Nos animais que apresentam a mutação recessiva ou codominante, a síntese desses neuropeptídeos é gravemente afetada, impedindo o envio dos sinais de saciedade ao cérebro. O cão, portanto, permanece em um estado persistente de fome e de alta motivação por comida, o que induz ao consumo excessivo de energia caso haja livre acesso ou falta de controle nas porções diárias.

Esta mutação possui caráter de especificidade racial, ocorrendo exclusivamente em Labradors e na raça correlata Flat-Coated Retriever. Curiosamente, a prevalência da deleção gênica é consideravelmente maior em cães destinados a programas de assistência e guia, alcançando aproximadamente 76% dos indivíduos avaliados.

Como o treinamento dessas funções depende fortemente de recompensas alimentares rápidas, os animais portadores da mutação — sendo consideravelmente mais focados e motivados por petiscos — acabaram sendo selecionados de forma involuntária para reprodução, ampliando a distribuição dessa assinatura genética na raça. Em termos biomédicos, o Labrador serve atualmente como modelo de estudo para a obesidade humana provocada por mutações semelhantes no mesmo gene.

REPERCUSSÃO CLÍNICA MULTISSISTÊMICA E O EIXO INTESTINO-ARTICULAÇÃO

A presença da mutação no gene POMC e o desenvolvimento subsequente da obesidade desencadeiam repercussões orgânicas profundas que comprometem a homeostase do animal.

Disbiose Intestinal e Barreiras Epiteliais

O acúmulo contínuo de gordura corporal decorrente do balanço energético positivo altera o eixo digestivo-metabólico. Essa condição promove uma modificação estrutural na microbiota intestinal, reduzindo a abundância de bactérias benéficas pertencentes ao filo Bacteroidetes e favorecendo a proliferação excessiva de microrganismos do filo Firmicutes.

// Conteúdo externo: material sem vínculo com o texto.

import Literature.NumberTheory.LFunctions.WeilExplicitArchTermProofs
import Mathlib.MeasureTheory.Integral.ExpDecay
import HarnessLib

/-!
# T48a — Bombieri's expansion of `∫₀^∞ (e^{x/2}k(x) − k(0)) dx/(2 sinh x)` for continuous `k`

The tree expands Bombieri's integral as `Σₙ ∫₀^∞ (k(x)e^{−(2n+½)x} − k(0)e^{−(2n+1)x}) dx`
(`hasSum_integral_bombieriTerms`, `integral_bombieriTerm`) for SMOOTH compactly supported `k`,
smoothness being used only to get `‖e^{x/2}k(x) − k(0)‖ ≤ Mx` on `[0,1]`. This file records the
same expansion under exactly that hypothesis, for continuous compactly supported `k`
(`hasSum_integral_bombieriTerms_of_le`, `integral_bombieriTerm_of_le`); it applies to the
symmetrised tent `x ↦ Δ_t(x) + Δ_t(−x)` (T45), whose numerator is `O(x)` by the Lipschitz bound.
The proofs are the tree's, with the hypothesis threaded through.
-/

noncomputable section

open scoped Real Topology
open Complex Filter Set MeasureTheory Literature.NumberTheory.LFunctions

namespace Summit.RiemannHypothesis.RiemannHypothesis.Theorems

variable {k : ℝ → ℂ}

/-- **Bombieri's integrand is absolutely integrable** for continuous compactly supported `k` with
`‖e^{x/2}k(x) − k(0)‖ ≤ Mx` on `[0,1]`: `‖e^{x/2}k(x) − k(0)‖/(2 sinh x)` is integrable on `(0,∞)`. -/
theorem integrableOn_bombieriMajorant_of_le (hkc : Continuous k) (hks : HasCompactSupport k)
    (hM : ∃ M : ℝ, 0 ≤ M ∧ ∀ x ∈ Icc (0 : ℝ) 1, ‖(Real.exp (x / 2) : ℂ) * k x - k 0‖ ≤ M * x) :
    IntegrableOn (fun x : ℝ ↦ ‖(Real.exp (x / 2) : ℂ) * k x - k 0‖ / (2 * Real.sinh x))
      (Ioi 0) := by
  obtain ⟨M, hM0, hM⟩ := hM
  obtain ⟨K, hK⟩ := hkc.bounded_above_of_compact_support hks
  have hK0 : 0 ≤ K := (norm_nonneg _).trans (hK 0)
  set C : ℝ := M / 2 * Real.exp (1 / 2) + 4 * K with hC
  have hC0 : 0 ≤ C := by positivity
  refine Integrable.mono' ((exp_neg_integrableOn_Ioi 0 (by norm_num : (0 : ℝ) < 1 / 2)).const_mul C)
    ?_ ?_
  · refine (Measurable.div ?_ ?_).aestronglyMeasurable
    · exact (by fun_prop : Continuous fun x : ℝ ↦ ‖(Real.exp (x / 2) : ℂ) * k x - k 0‖).measurable
    · exact (by fun_prop : Continuous fun x : ℝ ↦ 2 * Real.sinh x).measurable
  · refine (ae_restrict_iff' measurableSet_Ioi).2 (Eventually.of_forall fun x (hx : 0 < x) ↦ ?_)
    have hsinh : 0 < Real.sinh x := Real.sinh_pos_iff.2 hx
    have h2s : 0 < 2 * Real.sinh x := by positivity
    rw [Real.norm_eq_abs, abs_of_nonneg (div_nonneg (norm_nonneg _) h2s.le), div_le_iff₀ h2s]
    rcases le_or_gt x 1 with hx1 | hx1
    · have e1 : 1 ≤ Real.exp (1 / 2) * Real.exp (-(1 / 2) * x) := by
        rw [← Real.exp_add]; exact Real.one_le_exp (by linarith)
      have e2 : x ≤ Real.sinh x := Real.self_le_sinh_iff.2 hx.le
      calc ‖(Real.exp (x / 2) : ℂ) * k x - k 0‖ ≤ M * x := hM x ⟨hx.le, hx1⟩
        _ ≤ M * Real.sinh x := by gcongr
        _ ≤ M * Real.sinh x * (Real.exp (1 / 2) * Real.exp (-(1 / 2) * x)) :=
            le_mul_of_one_le_right (by positivity) e1
        _ = M / 2 * Real.exp (1 / 2) * Real.exp (-(1 / 2) * x) * (2 * Real.sinh x) := by ring
        _ ≤ C * Real.exp (-(1 / 2) * x) * (2 * Real.sinh x) := by
            gcongr
            rw [hC]
            linarith [mul_nonneg (by norm_num : (0 : ℝ) ≤ 4) hK0]
    · have hE1 : 1 ≤ Real.exp (x / 2) := Real.one_le_exp (by positivity)
      have hprod : Real.exp (-(1 / 2) * x) * Real.exp x = Real.exp (x / 2) := by
        rw [← Real.exp_add]; ring_nf
      have hex1 : Real.exp (-x) ≤ 1 := Real.exp_le_one_iff.2 (by linarith)
      have hex2 : (2 : ℝ) ≤ Real.exp x := by linarith [Real.add_one_le_exp x]
      have h2s' : Real.exp x / 2 ≤ 2 * Real.sinh x := by rw [Real.sinh_eq]; linarith
      have hh : ‖(Real.exp (x / 2) : ℂ) * k x - k 0‖ ≤ Real.exp (x / 2) * K + K := by
        refine (norm_sub_le _ _).trans (add_le_add ?_ (hK 0))
        rw [norm_mul, Complex.norm_real, Real.norm_of_nonneg (Real.exp_pos _).le]
        exact mul_le_mul_of_nonneg_left (hK x) (Real.exp_pos _).le
      calc ‖(Real.exp (x / 2) : ℂ) * k x - k 0‖ ≤ Real.exp (x / 2) * K + K := hh
        _ ≤ 2 * K * Real.exp (x / 2) := by nlinarith
        _ ≤ C / 2 * Real.exp (x / 2) := by
            gcongr
            rw [hC]
            nlinarith [Real.exp_pos (1 / 2)]
        _ = C * Real.exp (-(1 / 2) * x) * (Real.exp x / 2) := by rw [mul_assoc, ← hprod]; ring
        _ ≤ C * Real.exp (-(1 / 2) * x) * (2 * Real.sinh x) := by gcongr

/-- **Expansion of Bombieri's integral** for continuous compactly supported `k` with
`‖e^{x/2}k(x) − k(0)‖ ≤ Mx` on `[0,1]`:
`Σₙ ∫₀^∞ (k(x) e^{−(2n+½)x} − k(0) e^{−(2n+1)x}) dx = ∫₀^∞ (e^{x/2} k(x) − k(0)) dx/(2 sinh x)`. -/
theorem hasSum_integral_bombieriTerms_of_le (hkc : Continuous k) (hks : HasCompactSupport k)
    (hM : ∃ M : ℝ, 0 ≤ M ∧ ∀ x ∈ Icc (0 : ℝ) 1, ‖(Real.exp (x / 2) : ℂ) * k x - k 0‖ ≤ M * x) :
    HasSum (fun n : ℕ ↦ ∫ x in Ioi (0 : ℝ),
        (k x * cexp ((-(2 * (n : ℂ)) - 1 / 2) * x) - k 0 * cexp (-(2 * (n : ℂ) + 1) * x)))
      (∫ x in Ioi (0 : ℝ), ((Real.exp (x / 2) : ℂ) * k x - k 0) / (2 * Real.sinh x : ℂ)) := by
  have hF : ∀ (n : ℕ) (x : ℝ),
      k x * cexp ((-(2 * (n : ℂ)) - 1 / 2) * x) - k 0 * cexp (-(2 * (n : ℂ) + 1) * x) =
        cexp (-(2 * (n : ℂ) + 1) * x) * ((Real.exp (x / 2) : ℂ) * k x - k 0) := by
    intro n x
    have e1 : ((Real.exp (x / 2) : ℝ) : ℂ) = cexp ((x : ℂ) / 2) := by
      rw [Complex.ofReal_exp]; push_cast; ring_nf
    rw [e1, mul_sub, ← mul_assoc, ← Complex.exp_add]
    have e2 : -(2 * (n : ℂ) + 1) * x + (x : ℂ) / 2 = (-(2 * (n : ℂ)) - 1 / 2) * x := by ring
    rw [e2]
    ring
  have hpowC : ∀ (n : ℕ) (x : ℝ), cexp (-(2 * (n : ℂ) + 1) * x) =
      cexp (-(x : ℂ)) * cexp (-(2 * (x : ℂ))) ^ n := by
    intro n x
    rw [← Complex.exp_nat_mul, ← Complex.exp_add]
    congr 1
    ring
  have hpowR : ∀ (n : ℕ) (x : ℝ), Real.exp (-(2 * (n : ℝ) + 1) * x) =
      Real.exp (-x) * Real.exp (-(2 * x)) ^ n := by
    intro n x
    rw [← Real.exp_nat_mul, ← Real.exp_add]
    congr 1
    ring
  have hnormF : ∀ (n : ℕ) (x : ℝ),
      ‖cexp (-(2 * (n : ℂ) + 1) * x)‖ = Real.exp (-(2 * (n : ℝ) + 1) * x) := by
    intro n x
    have hcast : (-(2 * (n : ℂ) + 1) * (x : ℂ)) = ((-(2 * (n : ℝ) + 1) * x : ℝ) : ℂ) := by
      push_cast; ring
    rw [hcast, Complex.norm_exp, Complex.ofReal_re]
  simp_rw [hF]
  refine hasSum_integral_of_dominated_convergence
    (fun (n : ℕ) (x : ℝ) ↦ Real.exp (-(2 * (n : ℝ) + 1) * x) * ‖(Real.exp (x / 2) : ℂ) * k x - k 0‖)
    (fun n ↦ ?_) (fun n ↦ Eventually.of_forall fun x ↦ ?_) ?_ ?_ ?_
  · exact (by fun_prop : Continuous fun x : ℝ ↦ cexp (-(2 * (n : ℂ) + 1) * x) *
      ((Real.exp (x / 2) : ℂ) * k x - k 0)).aestronglyMeasurable
  · rw [norm_mul, hnormF]
  · refine (ae_restrict_iff' measurableSet_Ioi).2 (Eventually.of_forall fun x (hx : 0 < x) ↦ ?_)
    have h0 : 0 ≤ Real.exp (-(2 * x)) := (Real.exp_pos _).le
    have h1 : Real.exp (-(2 * x)) < 1 := Real.exp_lt_one_iff.2 (by linarith)
    have e : (fun n : ℕ ↦ Real.exp (-(2 * (n : ℝ) + 1) * x) * ‖(Real.exp (x / 2) : ℂ) * k x - k 0‖) =
        fun n : ℕ ↦ Real.exp (-x) * ‖(Real.exp (x / 2) : ℂ) * k x - k 0‖ *
          Real.exp (-(2 * x)) ^ n := by
      funext n; rw [hpowR]; ring
    rw [e]
    exact (summable_geometric_of_lt_one h0 h1).mul_left _
  · refine ((integrableOn_bombieriMajorant_of_le hkc hks hM).congr_fun (fun x (hx : 0 < x) ↦ ?_)
      measurableSet_Ioi).integrable
    have h0 : 0 ≤ Real.exp (-(2 * x)) := (Real.exp_pos _).le
    have h1 : Real.exp (-(2 * x)) < 1 := Real.exp_lt_one_iff.2 (by linarith)
    have e : (fun n : ℕ ↦ Real.exp (-(2 * (n : ℝ) + 1) * x) * ‖(Real.exp (x / 2) : ℂ) * k x - k 0‖) =
        fun n : ℕ ↦ Real.exp (-x) * ‖(Real.exp (x / 2) : ℂ) * k x - k 0‖ *
          Real.exp (-(2 * x)) ^ n := by
      funext n; rw [hpowR]; ring
    show ‖(Real.exp (x / 2) : ℂ) * k x - k 0‖ / (2 * Real.sinh x) =
      ∑' n : ℕ, Real.exp (-(2 * (n : ℝ) + 1) * x) * ‖(Real.exp (x / 2) : ℂ) * k x - k 0‖
    rw [e, tsum_mul_left, tsum_geometric_of_lt_one h0 h1, div_eq_mul_one_div,
      ← exp_neg_div_one_sub_exp hx]
    ring
  · refine (ae_restrict_iff' measurableSet_Ioi).2 (Eventually.of_forall fun x (hx : 0 < x) ↦ ?_)
    have hr : ‖cexp (-(2 * (x : ℂ)))‖ < 1 := by
      have hcast : (-(2 * (x : ℂ))) = ((-(2 * x) : ℝ) : ℂ) := by push_cast; ring
      rw [hcast, Complex.norm_exp, Complex.ofReal_re]
      exact Real.exp_lt_one_iff.2 (by linarith)
    have hgeo := (hasSum_geometric_of_norm_lt_one hr).mul_left
      (cexp (-(x : ℂ)) * ((Real.exp (x / 2) : ℂ) * k x - k 0))
    have hC : cexp (-(x : ℂ)) / (1 - cexp (-(2 * (x : ℂ)))) = 1 / (2 * (Real.sinh x : ℂ)) := by
      have := congrArg (fun r : ℝ ↦ (r : ℂ)) (exp_neg_div_one_sub_exp hx)
      push_cast at this
      rw [Complex.ofReal_sinh]
      exact this
    have ef : (fun n : ℕ ↦ cexp (-(2 * (n : ℂ) + 1) * x) * ((Real.exp (x / 2) : ℂ) * k x - k 0)) =
        fun n : ℕ ↦ cexp (-(x : ℂ)) * ((Real.exp (x / 2) : ℂ) * k x - k 0) *
          cexp (-(2 * (x : ℂ))) ^ n := by
      funext n
      rw [hpowC]
      ring
    have ev : ((Real.exp (x / 2) : ℂ) * k x - k 0) / (2 * (Real.sinh x : ℂ)) =
        cexp (-(x : ℂ)) * ((Real.exp (x / 2) : ℂ) * k x - k 0) *
          (1 - cexp (-(2 * (x : ℂ))))⁻¹ := by
      calc ((Real.exp (x / 2) : ℂ) * k x - k 0) / (2 * (Real.sinh x : ℂ))
          = ((Real.exp (x / 2) : ℂ) * k x - k 0) * (1 / (2 * (Real.sinh x : ℂ))) := by ring
        _ = ((Real.exp (x / 2) : ℂ) * k x - k 0) *
            (cexp (-(x : ℂ)) / (1 - cexp (-(2 * (x : ℂ))))) := by rw [hC]
        _ = _ := by ring
    rw [ef, ev]
    exact hgeo

/-- The terms of Bombieri's expansion, for continuous compactly supported `k`:
`∫₀^∞ (k(x) e^{−(2n+½)x} − k(0) e^{−(2n+1)x}) dx = ∫₀^∞ k(x)e^{−(2n+½)x} dx − k(0)/(2n+1)`. -/
theorem integral_bombieriTerm_of_continuous (hkc : Continuous k) (hks : HasCompactSupport k)
    (n : ℕ) :
    ∫ x in Ioi (0 : ℝ),
        (k x * cexp ((-(2 * (n : ℂ)) - 1 / 2) * x) - k 0 * cexp (-(2 * (n : ℂ) + 1) * x)) =
      (∫ x in Ioi (0 : ℝ), k x * cexp ((-(2 * (n : ℂ)) - 1 / 2) * x)) -
        k 0 / (2 * (n : ℂ) + 1) := by
  have hn : (0 : ℝ) ≤ n := n.cast_nonneg
  have ha : (-(2 * (n : ℂ) + 1)).re < 0 := by simp; linarith
  have hi1 : IntegrableOn (fun x : ℝ ↦ k x * cexp ((-(2 * (n : ℂ)) - 1 / 2) * x)) (Ioi 0) :=
    ((hkc.mul (by fun_prop)).integrable_of_hasCompactSupport hks.mul_right).integrableOn
  have hi2 : IntegrableOn (fun x : ℝ ↦ k 0 * cexp (-(2 * (n : ℂ) + 1) * x)) (Ioi 0) :=
    (integrableOn_exp_mul_complex_Ioi ha 0).const_mul _
  rw [integral_sub hi1 hi2, integral_const_mul, integral_exp_mul_complex_Ioi ha 0]
  congr 1
  rw [Complex.ofReal_zero, mul_zero, Complex.exp_zero, neg_div_neg_eq, mul_one_div]

/-- **Bombieri's integral as a series**, packaged: for continuous compactly supported `k` with
`‖e^{x/2}k(x) − k(0)‖ ≤ Mx` on `[0,1]`,
`Σₙ (∫₀^∞ k(x)e^{−(2n+½)x} dx − k(0)/(2n+1)) = ∫₀^∞ (e^{x/2} k(x) − k(0)) dx/(2 sinh x)`. -/
theorem hasSum_bombieriIntegral_of_le (hkc : Continuous k) (hks : HasCompactSupport k)
    (hM : ∃ M : ℝ, 0 ≤ M ∧ ∀ x ∈ Icc (0 : ℝ) 1, ‖(Real.exp (x / 2) : ℂ) * k x - k 0‖ ≤ M * x) :
    HasSum (fun n : ℕ ↦ (∫ x in Ioi (0 : ℝ), k x * cexp ((-(2 * (n : ℂ)) - 1 / 2) * x)) -
        k 0 / (2 * (n : ℂ) + 1))
      (∫ x in Ioi (0 : ℝ), ((Real.exp (x / 2) : ℂ) * k x - k 0) / (2 * Real.sinh x : ℂ)) := by
  have h := hasSum_integral_bombieriTerms_of_le hkc hks hM
  simp_rw [integral_bombieriTerm_of_continuous hkc hks] at h
  exact h

end Summit.RiemannHypothesis.RiemannHypothesis.Theorems

end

Este perfil microbiológico disbiótico otimiza a extração de energia a partir dos componentes fibrosos da dieta, acelerando o ganho de peso em um ciclo de retroalimentação patológica. Adicionalmente, o estado inflamatório decorrente da obesidade fragiliza a integridade das junções de oclusão da barreira epitelial intestinal, facilitando o trânsito de antígenos e endotoxinas bacterianas para a circulação sistêmica.

Inflamação Crônica Sistêmica e Alergias Alimentares

O tecido adiposo em excesso funciona como uma glândula ativa, responsável pela secreção ininterrupta de citocinas inflamatórias que induzem a um estado de inflamação de baixo grau crônica. Esta carga inflamatória basal hiperativa a resposta imunológica do trato digestivo e aumenta de forma acentuada a suscetibilidade a reações adversas cutâneas e alimentares.

O Labrador Retriever, ao lado de raças como o Pastor Alemão, Golden Retriever e West Highland White Terrier, figura entre os animais com maior incidência de alergias alimentares de manifestação cutânea, respondendo juntos por quase 40% das casuísticas clínicas de prurido e lesões de pele induzidas por dieta. Em quadros mais graves de comprometimento digestivo e enteropatia perdedora de proteínas, os parâmetros clínico-laboratoriais revelam disfunções sistêmicas severas que demandam intervenção imediata, conforme detalhado no mapeamento diagnóstico abaixo.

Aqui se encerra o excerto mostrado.